Requirement → Nothing should be output except the lines from the top of the material below through the line that contains "[Kovacevic2021, §4 Thm.", each exactly as written.

+++ Material supplied +++

/-
Copyright (c) 2026 the pub-hodgecm-mathlib formalisation cell (harness21).  Prover seat hodgecm-mathlib-K2E1b-p06 (g0),
Track B «K2-LIT» ∕ h413, unit U0 «TwistIntegration» of the line `K2_E1b_GKCohomologyU21`, file #8: payment of the socket
`K2E1bGKCohomologyU21.U0.sig_K2E1bTwistHermitian` — UNITARITY SURVIVES THE CENTRAL TWIST.  2026-09-03.
-/
import Summits.HodgeConjecture.HodgeConjecture.Theorems.K2E1bKTypeTwistDefs      -- ★ defs leaf: `IsTwistOf`
import Summits.HodgeConjecture.HodgeConjecture.Theorems.F0P3bU21Restriction       -- ★ (w3g) `kovLie`, `hasInvariantHermitianForm_kovLie_of_signSkew`
import Literature.RepresentationTheory.Kovacevic2021.SU21Unitarity                -- ★ `SU21Datum.IsUnitarizable`
import Literature.RepresentationTheory.BorelWallach2000.UpqDeterminantCharacter   -- ★ `upq_trace_re_eq_zero`
import HarnessLib

/-!
# K2_E1b road (h413 = stmt-HodgeConjecture-24833), unit U0 «TwistIntegration», file #8:
# Kovačević's invariant Hermitian form is invariant for the centrally TWISTED `𝔲(2,1)`-action

Cell `pub/hodgecm-mathlib` (D-0151), Track B (21-frontier RULING «PUSH BOTH» 2026-09-03, director req621∕req624,
chair K2-lead ORDER #1 §4.4 ∕ ORDER #2, SKELETON LANDED K2E1b l.72387), socket module
`Summits/HodgeConjecture/HodgeConjecture/Cruxes/H413/Lines/K2_E1b_GKCohomologyU21_U0_TwistIntegration.lean`
(planner K2E1b-plan (g0)), socket **`sig_K2E1bTwistHermitian`** (#8, size M): for every Kovačević datum `𝒟`, every
`e : ℤ` and every central twist `σ` of `𝒟.ρ` by `e∕3` (★ `IsTwistOf 𝒟.ρ (e∕3) σ`:
`σ(X) = kovLie 𝒟.ρ X + (e∕3)·tr(X)·1` on `𝔲(2,1)`), unitarizability of the datum (★ `SU21Datum.IsUnitarizable 𝒟`,
[Kovacevic2021, §4 Thm. 4]: a positive-definite Hermitian form `B` with `B(E_{ij} v, w) = ε_i ε_j B(v, E_{ji} w)`,
`ε = (1, 1, −1)`) gives an invariant positive-definite Hermitian form for `σ` (★ `HasInvariantHermitianForm σ`):
every `σ(X)`, `X ∈ 𝔲(2,1)`, is `B`-skew.  This is the dictionary «unitary ⇒ skew-Hermitian `𝔤`-action» of
[BorelWallach2000, VI Thm. 4.12 (2)] for the twisted modules `J^±_φ`, `D_φ`, `π²_φ` of [Rogawski1990, §12.3 p. 178],
whose centre acts by the non-trivial character `i·1 ↦ i·e(φ)`.

THE MATHEMATICS.  By the tree's generic W3 transport ★ `hasInvariantHermitianForm_kovLie_of_signSkew`
(`Theorems/F0P3bU21Restriction`) Kovačević's sign-skew form `B` is invariant for the honest restricted action
`kovLie 𝒟.ρ` (`⁅E_{ij}, v⁆ = 𝒟.ρ(E_{ij}) v` by ★ `SU21Datum.lie_def`).  The twist adds the scalar operator
`c·1`, `c = (e∕3)·tr X`; for `X ∈ 𝔲(2,1)` the trace is purely imaginary (★ `upq_trace_re_eq_zero`,
[BorelWallach2000, II §1.1 (3)]: the diagonal blocks of `X` are skew-Hermitian) and `e∕3` is real, so `conj c = −c`
and `B(c v, w) = conj c · B(v, w) = −B(v, c w)`: the scalar part is `B`-skew too, and skewness is additive.

* §1 `hasInvariantHermitianForm_kovLie_of_isUnitarizable` — W3 for an ARBITRARY datum (the tree's ★
  `stubW3Hermitian_holds` is the case `𝒟 = ladderPlus`); `conj_twistScalar` — `conj ((e∕3)·tr X) = −(e∕3)·tr X`.
* §2 **`twistHermitian`** — `sig_K2E1bTwistHermitian` TOKEN FOR TOKEN.

HONEST LABEL: HC_CM is proved only modulo the 7 printed citations (2 remaining named inputs: hLiu418 =
stmt-HodgeConjecture-24832, h413 = stmt-HodgeConjecture-24833) until rung 0 closes; this file is a
`--supports stmt-HodgeConjecture-24833 --as helper` file (one socket of the K2_E1b road) and retires nothing by itself.
-/

set_option autoImplicit false
set_option linter.dupNamespace false

noncomputable section

open scoped ComplexConjugate

namespace Summit.HodgeConjecture.HodgeConjecture.Cruxes.H413.K2E1bTwistHermitian

open Literature.NumberTheory.Automorphic
open Literature.RepresentationTheory.BorelWallach2000
open Literature.RepresentationTheory.KonnoKonno2007 Literature.RepresentationTheory.KonnoKonno2007.RealDualPair
open Literature.RepresentationTheory.KonnoKonno2007.RealDualPair.UForm
open Literature.RepresentationTheory.Kovacevic2021 Literature.RepresentationTheory.Kovacevic2021.SU21Datum
open Summit.HodgeConjecture.HodgeConjecture.Cruxes.H413.F0P3bLocalAPacketsDefs
open Summit.HodgeConjecture.HodgeConjecture.Cruxes.H413.F0P3bU21Restriction
open Summit.HodgeConjecture.HodgeConjecture.Cruxes.H413.K2E1bGKCohomologyU21

-- Mathlib idiom (Mathlib/Algebra/Lie/OfAssociative.lean, as in `GKModules`, the `Upq*` files, the Kovačević topic, ★ (w3g) and the
-- socket module): commutator bracket on `Module.End` ∕ matrices — needed to even state `G21.lie →ₗ⁅ℝ⁆ Module.End ℂ 𝒟.V` and `𝒟.ρ`.
attribute [local instance 100] LieRing.ofAssociativeRing

/-! ## §1  W3 for an arbitrary Kovačević datum, and the twist scalar is purely imaginary -/

/-- **W3 for every datum.**  A unitarizable Kovačević datum (`B(E_{ij} v, w) = ε_i ε_j B(v, E_{ji} w)`, `ε = (1, 1, −1)`)
carries an invariant positive-definite Hermitian form for the honest `𝔲(2,1)`-action `kovLie 𝒟.ρ` — Kovačević's
sign-skewness on the matrix units is exactly the hypothesis of ★ `hasInvariantHermitianForm_kovLie_of_signSkew`
(`⁅E_{ij}, v⁆ = 𝒟.ρ(E_{ij}) v`, ★ `lie_def`).  The tree's ★ `stubW3Hermitian_holds` is the case `𝒟 = ladderPlus`.
[cite: Kovacevic2021, §4 Thm. 4] [cite: BorelWallach2000, VI Thm. 4.12 (2)] -/
theorem hasInvariantHermitianForm_kovLie_of_isUnitarizable (𝒟 : SU21Datum) (h𝒟 : IsUnitarizable 𝒟) :
    HasInvariantHermitianForm (kovLie 𝒟.ρ) := by
  obtain ⟨B, h1, h2, h3⟩ := h𝒟
  refine hasInvariantHermitianForm_kovLie_of_signSkew 𝒟.ρ B h1 h2 fun i j v w => ?_
  have h := h3 i j v w
  simp only [suSign, lie_def] at h
  simpa only [ρ_apply] using h

/-- **The twist scalar is purely imaginary**: for `X ∈ 𝔲(2,1)` and `e : ℤ`, `conj ((e∕3)·tr X) = −(e∕3)·tr X`
(`tr X ∈ iℝ` by ★ `upq_trace_re_eq_zero`: the diagonal blocks of `X` are skew-Hermitian; `e∕3 ∈ ℝ`).
[cite: BorelWallach2000, II §1.1 (3)] -/
theorem conj_twistScalar (e : ℤ) (X : G21.lie) :
    conj ((e : ℂ) / 3 * (X : Matrix (Fin 2 ⊕ Fin 1) (Fin 2 ⊕ Fin 1) ℂ).trace) =
      -((e : ℂ) / 3 * (X : Matrix (Fin 2 ⊕ Fin 1) (Fin 2 ⊕ Fin 1) ℂ).trace) := by
  have hre : ((X : Matrix (Fin 2 ⊕ Fin 1) (Fin 2 ⊕ Fin 1) ℂ).trace).re = 0 := upq_trace_re_eq_zero X
  have htr : conj ((X : Matrix (Fin 2 ⊕ Fin 1) (Fin 2 ⊕ Fin 1) ℂ).trace) =
      -(X : Matrix (Fin 2 ⊕ Fin 1) (Fin 2 ⊕ Fin 1) ℂ).trace :=
    Complex.ext (by simp [hre]) (by simp)
  have he : conj ((e : ℂ) / 3) = (e : ℂ) / 3 := by rw [map_div₀, map_intCast, map_ofNat]
  rw [map_mul, htr, he, mul_neg]

/-! ## §2  The head -/

/-- **PAYMENT OF `sig_K2E1bTwistHermitian`** (socket #8 of unit U0 «TwistIntegration» of the K2_E1b road,
`Cruxes/H413/Lines/K2_E1b_GKCohomologyU21_U0_TwistIntegration.lean`, TOKEN FOR TOKEN): UNITARITY SURVIVES THE TWIST —
Kovačević's positive-definite sign-skew Hermitian form `B` (★ `IsUnitarizable 𝒟`) is invariant for the central twist
`σ = kovLie 𝒟.ρ + (e∕3)·tr(·)·1` of `𝒟.ρ`: `kovLie 𝒟.ρ X` is `B`-skew by §1 (W3), and the twist adds the scalar
`c = (e∕3)·tr X` with `conj c = −c` (§1), so `B(σ(X) v, w) = B(kovLie X v, w) + conj c · B(v, w) =
−B(v, kovLie X w) − c · B(v, w) = −B(v, σ(X) w)`.  With ★ T3a this is the unitarity of the twisted modules
`J^±_φ`, `D_φ`, `π²_φ` along `𝔭 ⊕ ℝz₀` (Borel–Wallach VI Thm. 4.12 (2): the cohomological modules are unitary).
[cite: Kovacevic2021, §4 Thm. 4] [cite: BorelWallach2000, VI Thm. 4.12 (2)] -/
theorem twistHermitian :
    ∀ (𝒟 : SU21Datum) (e : ℤ) (σ : G21.lie →ₗ⁅ℝ⁆ Module.End ℂ 𝒟.V),
      IsTwistOf 𝒟.ρ ((e : ℂ) / 3) σ → IsUnitarizable 𝒟 → HasInvariantHermitianForm σ := by
  intro 𝒟 e σ hσ h𝒟
  obtain ⟨B, hB, hpos, hskew⟩ := hasInvariantHermitianForm_kovLie_of_isUnitarizable 𝒟 h𝒟
  refine ⟨B, hB, hpos, fun X v w => ?_⟩
  -- `σ X = kovLie 𝒟.ρ X + c • 1`, `c = (e∕3)·tr X` purely imaginary
  rw [hσ X, LinearMap.add_apply, LinearMap.add_apply, LinearMap.smul_apply, LinearMap.smul_apply,
    Module.End.one_apply, Module.End.one_apply, map_add, LinearMap.add_apply, LinearMap.map_smulₛₗ,
    LinearMap.smul_apply, map_add, map_smul, hskew X v w, conj_twistScalar e X, smul_eq_mul, smul_eq_mul]
  ring

end Summit.HodgeConjecture.HodgeConjecture.Cruxes.H413.K2E1bTwistHermitian

end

+++

Worked solution →
/-
Copyright (c) 2026 the pub-hodgecm-mathlib formalisation cell (harness21).  Prover seat hodgecm-mathlib-K2E1b-p06 (g0),
Track B «K2-LIT» ∕ h413, unit U0 «TwistIntegration» of the line `K2_E1b_GKCohomologyU21`, file #8: payment of the socket
`K2E1bGKCohomologyU21.U0.sig_K2E1bTwistHermitian` — UNITARITY SURVIVES THE CENTRAL TWIST.  2026-09-03.
-/
import Summits.HodgeConjecture.HodgeConjecture.Theorems.K2E1bKTypeTwistDefs      -- ★ defs leaf: `IsTwistOf`
import Summits.HodgeConjecture.HodgeConjecture.Theorems.F0P3bU21Restriction       -- ★ (w3g) `kovLie`, `hasInvariantHermitianForm_kovLie_of_signSkew`
import Literature.RepresentationTheory.Kovacevic2021.SU21Unitarity                -- ★ `SU21Datum.IsUnitarizable`
import Literature.RepresentationTheory.BorelWallach2000.UpqDeterminantCharacter   -- ★ `upq_trace_re_eq_zero`
import HarnessLib

/-!
# K2_E1b road (h413 = stmt-HodgeConjecture-24833), unit U0 «TwistIntegration», file #8:
# Kovačević's invariant Hermitian form is invariant for the centrally TWISTED `𝔲(2,1)`-action

Cell `pub/hodgecm-mathlib` (D-0151), Track B (21-frontier RULING «PUSH BOTH» 2026-09-03, director req621∕req624,
chair K2-lead ORDER #1 §4.4 ∕ ORDER #2, SKELETON LANDED K2E1b l.72387), socket module
`Summits/HodgeConjecture/HodgeConjecture/Cruxes/H413/Lines/K2_E1b_GKCohomologyU21_U0_TwistIntegration.lean`
(planner K2E1b-plan (g0)), socket **`sig_K2E1bTwistHermitian`** (#8, size M): for every Kovačević datum `𝒟`, every
`e : ℤ` and every central twist `σ` of `𝒟.ρ` by `e∕3` (★ `IsTwistOf 𝒟.ρ (e∕3) σ`:
`σ(X) = kovLie 𝒟.ρ X + (e∕3)·tr(X)·1` on `𝔲(2,1)`), unitarizability of the datum (★ `SU21Datum.IsUnitarizable 𝒟`,
[Kovacevic2021, §4 Thm. 4]: a positive-definite Hermitian form `B` with `B(E_{ij} v, w) = ε_i ε_j B(v, E_{ji} w)`,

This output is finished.